PR Into Practice
The Western pharma industry has been relatively slow to realize the potential in the East. However, there have been inroads,
particularly in research and clinical trial development. India is literally becoming a research laboratory. "Pharma multinationals
are increasingly seeing a big opportunity in conducting clinical research in the country, with its large and diverse patient
pool and low per-patient trial cost," notes Rob Dhoble, president of Omnicom's Diversified Agency Services Healthcare group.
GlaxoSmithKline will shift 30 percent of its clinical research to India and other countries where trials can be conducted
less expensively than in Europe and the United States, according to the August 2004 issue of Biocentury.
As those markets evolve, pharma companies will use PR to map out ways to reach audiences with segmented health messages, develop
strategies to communicate with patients and caregivers about disease conditions and benefits of therapies, and enhance or
protect companies' reputations.
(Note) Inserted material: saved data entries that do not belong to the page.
import Summits.ResolutionOfSingularities.ResolutionOfSingularities.Theorems.HilbertSamuelEliminationSigmaMaxModificationsCorridor3SigmaPointCompositionMinLength
import HarnessLib

/-!
# [OURS · L1 W4.2] σ-LAYER PHASE B′ — `Corridor3SigmaPointCompositionIso`: `ℓ` IS INVARIANT UNDER ISOMORPHISMS OF THE BASE — the ℓ-bookkeeping of the
# CURE (curve) step of PHASE B′: blowing up a regular surface `D̃` along a curve `c ⊆ S` (an effective Cartier divisor) is an ISOMORPHISM `D̃′ ≅ D̃`
# (`IsBlowup.isIso`), the configuration becomes `π⁻¹ S` (`⊇` the exceptional trace `π⁻¹ c`), and `ℓ(D̃′, π⁻¹ S) = ℓ(D̃, S)` — so `lex(ℓ, M)` drops through `M`
# (res-L1-w42-plan-1 CRUX-PLAN w42 v3.13b (4) «curve step … ℓ unchanged»; crux chain w42 `SigmaMaxModifications` stmt-ResolutionOfSingularities-18506 / conjunct
# `SigmaMaxModificationsCorridor3` stmt-ResolutionOfSingularities-19249; helper of res-L1-w42-stub-1 (gen 5), `--supports stmt-…-19249 --as helper`, counted 0)

HONEST FRAMING. OURS bookkeeping over this seat's `…SigmaPointCompositionMinLength` (`ExistsPointCompositionN.transport`, `minLength`, `sncLength`). NOTHING here is
a statement of H. Hironaka's manuscript [Hironaka2017] nor of [CossartJannsenSaito2020]; no named fact. AI-written; AI review is weaker than expert review.

## Contents (namespace `…Theorems.SigmaMaxModificationsCorridor3.Sigma`)

* `OverPred.restrict_id`, `ExistsPointCompositionN.transport_iff` (base transport along `e : X ≅ Y` is an equivalence for iso-stable `P`),
  **`minLength_transport`** (`minLength (e.inv ⁻¹ T) (P.restrict e.inv) = minLength T P`).
* **`sncLength_preimage_of_iso`** (`e : X′ ≅ X` ⇒ `sncLength (e.hom ⁻¹ T) (e.hom ⁻¹ S) = sncLength T S`) and **`sncLength_preimage_of_isIso`** (the same for
  `π : X′ ⟶ X` with `IsIso π` — the shape the cure step delivers via `IsBlowup.isIso`).

VACUITY SELF-CHECK. Equalities of natural numbers valid for every `T`, `S`, `P`; nothing is assumed about existence of good compositions (both sides are `0`
together when none exists).
-/

noncomputable section

set_option linter.dupNamespace false -- mandated namespace of this single-conjunct summit

open CategoryTheory AlgebraicGeometry TopologicalSpace
open Literature.AlgebraicGeometry.Resolution

namespace Summit.ResolutionOfSingularities.ResolutionOfSingularities.Theorems.SigmaMaxModificationsCorridor3.Sigma

universe u

open Scheme.IdealSheafData

variable {X : Scheme.{u}} {T : Set X} {P : OverPred X}

/-- Restriction along the identity does nothing. [folklore] -/
@[simp] theorem OverPred.restrict_id (P : OverPred X) : P.restrict (𝟙 X) = P := by
  funext X' π
  simp only [OverPred.restrict, Category.comp_id]

/-- **Base transport is an equivalence**: along `e : X ≅ Y`, good compositions of length `n` over `T` for `P` correspond to good compositions of length `n` over
`e.inv ⁻¹ T` for `P.restrict e.inv` (iso-stable `P`). [folklore] -/
theorem ExistsPointCompositionN.transport_iff (hP : P.IsoStable) {Y : Scheme.{u}} (e : X ≅ Y) {n : ℕ} :
    ExistsPointCompositionN (e.inv ⁻¹' T) (P.restrict e.inv) n ↔ ExistsPointCompositionN T P n := by
  refine ⟨fun h => ?_, fun h => h.transport hP e⟩
  refine (h.transport (hP.restrict e.inv) e.symm).mono ?_ ?_
  · intro x hx
    simpa only [Set.mem_preimage, Iso.symm_inv, IsPointBlowupCompositionN.inv_apply_hom_apply] using hx
  · intro X' π hπ
    simpa only [OverPred.restrict_apply, Iso.symm_inv, Category.assoc, e.hom_inv_id, Category.comp_id] using hπ

/-- **`ℓ` is invariant under isomorphisms of the base.** [folklore] -/
theorem minLength_transport (hP : P.IsoStable) {Y : Scheme.{u}} (e : X ≅ Y) :
    minLength (e.inv ⁻¹' T) (P.restrict e.inv) = minLength T P := by
  unfold minLength
  congr 1
  ext n
  exact ExistsPointCompositionN.transport_iff hP e

variable {S : Set X}

/-- **`ℓ_T(X, S)` along an isomorphism `e : X′ ≅ X`**: `ℓ_{e⁻¹T}(X′, e⁻¹ S) = ℓ_T(X, S)`. [folklore] -/
theorem sncLength_preimage_of_iso {X' : Scheme.{u}} (e : X' ≅ X) : sncLength (e.hom ⁻¹' T) (e.hom ⁻¹' S) = sncLength T S := by
  have h := minLength_transport (T := T) (ResolvesToSnc.isoStable S) e.symm
  rw [ResolvesToSnc.restrict_eq] at h
  exact h

/-- **THE CURE STEP DOES NOT CHANGE `ℓ`**: for `π : X′ ⟶ X` an isomorphism (e.g. the blow-up of a regular surface along an effective Cartier curve,
`IsBlowup.isIso`), `ℓ_{π⁻¹T}(X′, π⁻¹ S) = ℓ_T(X, S)`. [folklore] -/
theorem sncLength_preimage_of_isIso {X' : Scheme.{u}} (π : X' ⟶ X) [IsIso π] : sncLength (π ⁻¹' T) (π ⁻¹' S) = sncLength T S :=
  sncLength_preimage_of_iso (asIso π)

end Summit.ResolutionOfSingularities.ResolutionOfSingularities.Theorems.SigmaMaxModificationsCorridor3.Sigma

end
PR professionals will overcome communications challenges by following these practices:
Understand consumers. While advertising agencies have been using anthropology—the study of how people interact with one another and their environment—for
years in the development of ad strategies, it is relatively new in PR, where it can be a powerful tool. "Information anthropology"
can help ascertain how people obtain and evaluate information and how they determine the credibility of messages. Traditional
Western communications channels—newspapers, radio, and television—may not be the best vehicles for disease information. On
the other hand, internet penetration in the middle class, particularly in India, is very high.
Third-party endorsement. Patient organizations, which play a large part in most Western pharma PR initiatives, are barely in their infancy in China
and India. PR experts should help nurture those organizations to ensure they survive and prosper, so they, in turn, can increase
awareness and drive consumer demand.
Teach appropriate use. As in Western markets, education about proper use of medication is vital to successful consumer marketing. The challenge
in emerging economies is that prescribing and use patterns may be very different. For instance, China relies heavily on anti-infective
products—they constitute 33 percent of the drug market versus an average of just 10.3 percent of other markets, according
to PharmaHandbook: A Guide to the International Pharmaceutical Industry (2003). Clearly, education on antibiotic use, dosing, and side effects is important there. PR may also play an equally important
role as physician-patient communications in sustaining a medicine information campaign.
Create trust. Convincing consumers of the value of Western pharma companies will be a challenge, but one most appropriate to PR. There
are 6,000 domestic pharma companies in China, both large and small, and the market for traditional Chinese medicine is enormous
(24 percent of the medicinal product market). Its status was legitimized in 1999 when the Chinese Medicine Ordinance act was
passed. In the minds of many, this puts it on an equal footing with Western pharmaceuticals.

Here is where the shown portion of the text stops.